(Records shown Opens)

import Summits.ValiantsHypothesis.ValiantsHypothesis.Theorems.LacunarySymmetroidMatrixDescartesFiniteSectorPairSumMasks

/-!
# `MatrixDescartes` — line «stamp»: `ν(19,5) ≤ 2782 = n(19,4)` finite core, kernel slices (part A)

HONEST FRAMING.  Object-search cell `pub-symmetroid`, seat val-sym-door-p5 g11.  HELPER of the crux item `stmt-ValiantsHypothesis-18050` with NO closure claim and no statement about
pencils: SLICES (value #1 of the sorted free values in a range) of the pruned enumeration behind `StampLawAt 19 5 2782` (transfer in
`…FiniteSectorStampCeilingNineteenFive`), in the WALKER shape of `…FiniteSectorIterMasksWalk`: every slice is one Bool term (raw `Nat.rec` walkers over the
candidates of each level, children of a prefix = an interval by the monotone cover guard, `19`-fold sums as lagged raw-recursor iterates of the shift-or step, the last
level incremental over the cached prefix masks), `decide +kernel`.  The whole enumeration has 460 980 live prefixes.  Nothing here bears on the crux, the doors, or `VP ≠ VNP`.
[folklore] Finite enumeration (postage-stamp numbers `n(19,·)`); no citation is load-bearing.
-/

-- `Summit.ValiantsHypothesis.ValiantsHypothesis.…` repeats a component by the D-0017 layout
-- (single-conjunct summit), which the `dupNamespace` linter flags; the name is mandated.
set_option linter.dupNamespace false

namespace Summit.ValiantsHypothesis.ValiantsHypothesis.Theorems.LacunarySymmetroidMatrixDescartes.FiniteSector

set_option synthInstance.maxSize 2000000 in
set_option synthInstance.maxHeartbeats 2000000 in
set_option maxHeartbeats 4000000 in
/-- **Finite core of `ν(19,5) ≤ 2782`, slice: value #1 in `[0, 8)`** (109 899 live prefixes; the pruned nested enumeration of the sorted
value lists as ONE Bool walker term — raw `Nat.rec` levels, lagged raw-recursor `19`-fold sum masks, incremental last level; `decide` in the kernel). [folklore] -/
theorem stampWalk_nineteen_five_s1_0_8 :
    (@Nat.rec (fun _ => ℕ → Bool) (fun _ => true) (fun (_ : ℕ) (ih : ℕ → Bool) (a : ℕ) => cond (Nat.beq (Nat.mod (Nat.div (@Nat.rec (fun _ => ℕ) ((fun (E : ℕ) => @List.rec ℕ (fun _ => ℕ) 0 (fun (x : ℕ) (_ : List ℕ) (acc : ℕ) => Nat.lor acc (Nat.shiftLeft E x)) [0, 1]) 1) (fun (_ acc : ℕ) => (fun (E : ℕ) => @List.rec ℕ (fun _ => ℕ) 0 (fun (x : ℕ) (_ : List ℕ) (acc : ℕ) => Nat.lor acc (Nat.shiftLeft E x)) [0, 1]) acc) 18) (Nat.pow 2 (a - 1))) 2) 1) (((@Nat.rec (fun _ => ℕ → Bool) (fun _ => true) (fun (_ : ℕ) (ih : ℕ → Bool) (b : ℕ) => cond (Nat.beq (Nat.mod (Nat.div (@Nat.rec (fun _ => ℕ) ((fun (E : ℕ) => @List.rec ℕ (fun _ => ℕ) 0 (fun (x : ℕ) (_ : List ℕ) (acc : ℕ) => Nat.lor acc (Nat.shiftLeft E x)) [0, 1, a]) 1) (fun (_ acc : ℕ) => (fun (E : ℕ) => @List.rec ℕ (fun _ => ℕ) 0 (fun (x : ℕ) (_ : List ℕ) (acc : ℕ) => Nat.lor acc (Nat.shiftLeft E x)) [0, 1, a]) acc) 18) (Nat.pow 2 (b - 1))) 2) 1) (((@Nat.rec (fun _ => ℕ → Bool) (fun _ => true) (fun (_ : ℕ) (ih : ℕ → Bool) (c : ℕ) => cond (Nat.beq (Nat.mod (Nat.div (@Nat.rec (fun _ => ℕ) ((fun (E : ℕ) => @List.rec ℕ (fun _ => ℕ) 0 (fun (x : ℕ) (_ : List ℕ) (acc : ℕ) => Nat.lor acc (Nat.shiftLeft E x)) [0, 1, a, b]) 1) (fun (_ acc : ℕ) => (fun (E : ℕ) => @List.rec ℕ (fun _ => ℕ) 0 (fun (x : ℕ) (_ : List ℕ) (acc : ℕ) => Nat.lor acc (Nat.shiftLeft E x)) [0, 1, a, b]) acc) 18) (Nat.pow 2 (c - 1))) 2) 1) ((!(Nat.beq (Nat.mod (@Nat.rec (fun _ => ℕ) 1 (fun (k acc : ℕ) => Nat.lor (@Nat.rec (fun _ => ℕ) ((fun (E : ℕ) => @List.rec ℕ (fun _ => ℕ) 0 (fun (x : ℕ) (_ : List ℕ) (acc : ℕ) => Nat.lor acc (Nat.shiftLeft E x)) [0, 1, a, b]) 1) (fun (_ acc : ℕ) => (fun (E : ℕ) => @List.rec ℕ (fun _ => ℕ) 0 (fun (x : ℕ) (_ : List ℕ) (acc : ℕ) => Nat.lor acc (Nat.shiftLeft E x)) [0, 1, a, b]) acc) k) (Nat.shiftLeft acc c)) 19) (2 ^ 2784)) (2 ^ 2784 - 1))) && ih (c + 1)) true) (2785 - (b + 1)) (b + 1))) && ih (b + 1)) true) (2785 - (a + 1)) (a + 1))) && ih (a + 1)) true) ((8 - ((2) + (0 - (2))))) (((2) + (0 - (2))))) = true := by
  decide +kernel

end Summit.ValiantsHypothesis.ValiantsHypothesis.Theorems.LacunarySymmetroidMatrixDescartes.FiniteSector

(Records shown Closes)

→ **Description of the task**: Your output should consist solely of the lines from the beginning of the entries through the line containing "walkers over the", reproduced exactly.

→ **Answer to this exercise**:
import Summits.ValiantsHypothesis.ValiantsHypothesis.Theorems.LacunarySymmetroidMatrixDescartesFiniteSectorPairSumMasks

/-!
# `MatrixDescartes` — line «stamp»: `ν(19,5) ≤ 2782 = n(19,4)` finite core, kernel slices (part A)

HONEST FRAMING.  Object-search cell `pub-symmetroid`, seat val-sym-door-p5 g11.  HELPER of the crux item `stmt-ValiantsHypothesis-18050` with NO closure claim and no statement about
pencils: SLICES (value #1 of the sorted free values in a range) of the pruned enumeration behind `StampLawAt 19 5 2782` (transfer in
`…FiniteSectorStampCeilingNineteenFive`), in the WALKER shape of `…FiniteSectorIterMasksWalk`: every slice is one Bool term (raw `Nat.rec` walkers over the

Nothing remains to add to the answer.